• Source records:

/-! ### The missing input (ONE named Prop over tree vocabulary) -/

/-- **SAW door-avoidance quasi-multiplicativity** (boundary separation of scales for critical
self-avoiding arrivals at a flat boundary point; uniform lattice form, exponent `0`). For a finite
domain `Λ` which is the EXACT half-lattice `{row ≥ m}` on the lattice ball of radius `4R` about the
door edge `door m p = {(m-1,p),(m,p)}` (`(p - m)` even), and a boundary root `a` at lattice distance
`≥ 6R` from the door, the avoidance ratio of the phantom ball of radius `R` hung under the door,
`Z_Λ(a → door) / Z_{Λ ∪ Ball_R}(a → door)`, is at least `κ` times the canonical one
`Z_{H_R}(a_R → c₀) / Z_{H_R ∪ Ball_R}(a_R → c₀)` — `κ > 0` absolute, written multiplied out. The
frame-wise, eventual shadow of this statement is exactly `RatioMixing` (theorem
`stub_ratioMixing_of_doorAvoidanceQuasiMult`). No proof is known: SAW has no domain Markov property /
harmonic measure / RSW (barrier `SAWNotKineticallyGrown`); predicted true for some absolute `κ > 0`
(both ratios `≍ R^{-25/48}`, Lawler–Schramm–Werner 2004 §3.4). [folklore] -/
def DoorAvoidanceQuasiMult (κ : ℝ) : Prop :=
  ∀ R : ℕ, 1 ≤ R →
    ∀ (Λ : Finset HexVertex) (m p : ℤ) (a : Sym2 HexVertex),
      (p - m) % 2 = 0 → hexDomainSimplyConnected Λ → a ∈ hexDomainBoundary Λ →
      (∀ v : HexVertex, dist (hexCenter v) (hexMidpoint (door m p)) < 4 * (R : ℝ) →
        (v ∈ Λ ↔ m ≤ row v)) →
      6 * (R : ℝ) ≤ dist (hexMidpoint a) (hexMidpoint (door m p)) →
      κ * (Z (double Λ (door m p) R) a (door m p) * Z (canonDisc R) (aEdge R) cEdge) ≤
        Z Λ a (door m p) * Z (double (canonDisc R) cEdge R) (aEdge R) cEdge

/-! ### Small tools -/

/-- `dist(δ z, δ w) = δ · dist(z, w)` for `δ ≥ 0`. [folklore] -/
theorem dist_smul (δ : ℝ) (hδ : 0 ≤ δ) (z w : ℂ) :
    dist ((δ : ℂ) * z) ((δ : ℂ) * w) = δ * dist z w := by
  rw [dist_eq_norm, ← mul_sub, norm_mul, Complex.norm_real, Real.norm_of_nonneg hδ, dist_eq_norm]

/-- `R δ ≤ ρ'` for `R = ⌊ρ'/δ⌋`. [folklore] -/
theorem scaleR_mul_le {ρ' δ : ℝ} (hρ' : 0 ≤ ρ') (hδ : 0 < δ) : (scaleR ρ' δ : ℝ) * δ ≤ ρ' := by
  have h : ((⌊ρ' / δ⌋₊ : ℕ) : ℝ) ≤ ρ' / δ := Nat.floor_le (by positivity)
  unfold scaleR
  rwa [← le_div_iff₀ hδ]

/-- `R = ⌊ρ'/δ⌋ ≥ 1` once `δ ≤ ρ'`. [folklore] -/
theorem one_le_scaleR {ρ' δ : ℝ} (hδ : 0 < δ) (h : δ ≤ ρ') : 1 ≤ scaleR ρ' δ := by
  unfold scaleR
  apply Nat.le_floor
  rw [Nat.cast_one, le_div_iff₀ hδ]
  linarith

/-- An exhibited walk makes the mass positive (`Negative.pow_length_le_norm_Z`). [folklore] -/
theorem Z_pos_of_nonempty {Λ₀ : Finset HexVertex} {r z : Sym2 HexVertex}
    (h : Nonempty (HexMidEdgeSAW Λ₀ r z)) : 0 < Z Λ₀ r z := by
  obtain ⟨γ⟩ := h
  have hx := hexCriticalFugacity_pos_lt_one.1
  exact lt_of_lt_of_le (pow_pos hx _) (pow_length_le_norm_Z Λ₀ r z γ hx.le)

/-! ### The door translation: the canonical pair embeds into any exact half-lattice piece -/

/-- The lattice translation by `(m, p)` in brick coordinates, `(row, pos) ↦ (row + m, pos + p)`
(a graph automorphism of `ℍ` iff `(p - m)` is even; it moves centres by `p/2 + i·hgt·m`). [folklore] -/
def shift (m p : ℤ) (v : HexVertex) : HexVertex := bv (row v + m) (pos v + p)

/-- The translation vector `p/2 + i·hgt·m` of `shift m p`. [folklore] -/
def shiftVec (m p : ℤ) : ℂ := ⟨(p : ℝ) / 2, hgt * m⟩

/-- `shift` on brick vertices. -/
theorem shift_bv (m p r q : ℤ) : shift m p (bv r q) = bv (r + m) (q + p) := by
  simp [shift, row_bv, pos_bv]

/-- `row ∘ shift m p = row + m`. -/
@[simp] theorem row_shift (m p : ℤ) (v : HexVertex) : row (shift m p v) = row v + m := by
  simp [shift]

/-- **Centres translate**: `c(shift v) = c(v) + (p/2 + i·hgt·m)` when `(p - m)` is even (the
sublattice index is preserved). -/
theorem hexCenter_shift {m p : ℤ} (h : (p - m) % 2 = 0) (v : HexVertex) :
    hexCenter (shift m p v) = hexCenter v + shiftVec m p := by
  have hv : hexCenter v = hexCenter (bv (row v) (pos v)) := by rw [bv_row_pos]
  apply Complex.ext
  · simp only [Complex.add_re, shift, re_center_bv, hexCenter_re v, shiftVec]
    push_cast; ring
  · rw [Complex.add_im, hv, shift]
    simp only [shiftVec]
    rcases Int.emod_two_eq_zero_or_one (pos v - row v) with h0 | h1
    · have h0' : (pos v + p - (row v + m)) % 2 = 0 := by omega
      rw [im_center_bv_even h0', im_center_bv_even h0]; push_cast; ring
    · have h1' : (pos v + p - (row v + m)) % 2 = 1 := by omega
      rw [im_center_bv_odd h1', im_center_bv_odd h1]; push_cast; ring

• About this task: Scan the records above for the lines holding "Z Λ a (door" and "(a graph automorphism". Transcribe those two and every line between them word for word, and no others.

• Response for this exercise:
        Z Λ a (door m p) * Z (double (canonDisc R) cEdge R) (aEdge R) cEdge

/-! ### Small tools -/

/-- `dist(δ z, δ w) = δ · dist(z, w)` for `δ ≥ 0`. [folklore] -/
theorem dist_smul (δ : ℝ) (hδ : 0 ≤ δ) (z w : ℂ) :
    dist ((δ : ℂ) * z) ((δ : ℂ) * w) = δ * dist z w := by
  rw [dist_eq_norm, ← mul_sub, norm_mul, Complex.norm_real, Real.norm_of_nonneg hδ, dist_eq_norm]

/-- `R δ ≤ ρ'` for `R = ⌊ρ'/δ⌋`. [folklore] -/
theorem scaleR_mul_le {ρ' δ : ℝ} (hρ' : 0 ≤ ρ') (hδ : 0 < δ) : (scaleR ρ' δ : ℝ) * δ ≤ ρ' := by
  have h : ((⌊ρ' / δ⌋₊ : ℕ) : ℝ) ≤ ρ' / δ := Nat.floor_le (by positivity)
  unfold scaleR
  rwa [← le_div_iff₀ hδ]

/-- `R = ⌊ρ'/δ⌋ ≥ 1` once `δ ≤ ρ'`. [folklore] -/
theorem one_le_scaleR {ρ' δ : ℝ} (hδ : 0 < δ) (h : δ ≤ ρ') : 1 ≤ scaleR ρ' δ := by
  unfold scaleR
  apply Nat.le_floor
  rw [Nat.cast_one, le_div_iff₀ hδ]
  linarith

/-- An exhibited walk makes the mass positive (`Negative.pow_length_le_norm_Z`). [folklore] -/
theorem Z_pos_of_nonempty {Λ₀ : Finset HexVertex} {r z : Sym2 HexVertex}
    (h : Nonempty (HexMidEdgeSAW Λ₀ r z)) : 0 < Z Λ₀ r z := by
  obtain ⟨γ⟩ := h
  have hx := hexCriticalFugacity_pos_lt_one.1
  exact lt_of_lt_of_le (pow_pos hx _) (pow_length_le_norm_Z Λ₀ r z γ hx.le)

/-! ### The door translation: the canonical pair embeds into any exact half-lattice piece -/

/-- The lattice translation by `(m, p)` in brick coordinates, `(row, pos) ↦ (row + m, pos + p)`
(a graph automorphism of `ℍ` iff `(p - m)` is even; it moves centres by `p/2 + i·hgt·m`). [folklore] -/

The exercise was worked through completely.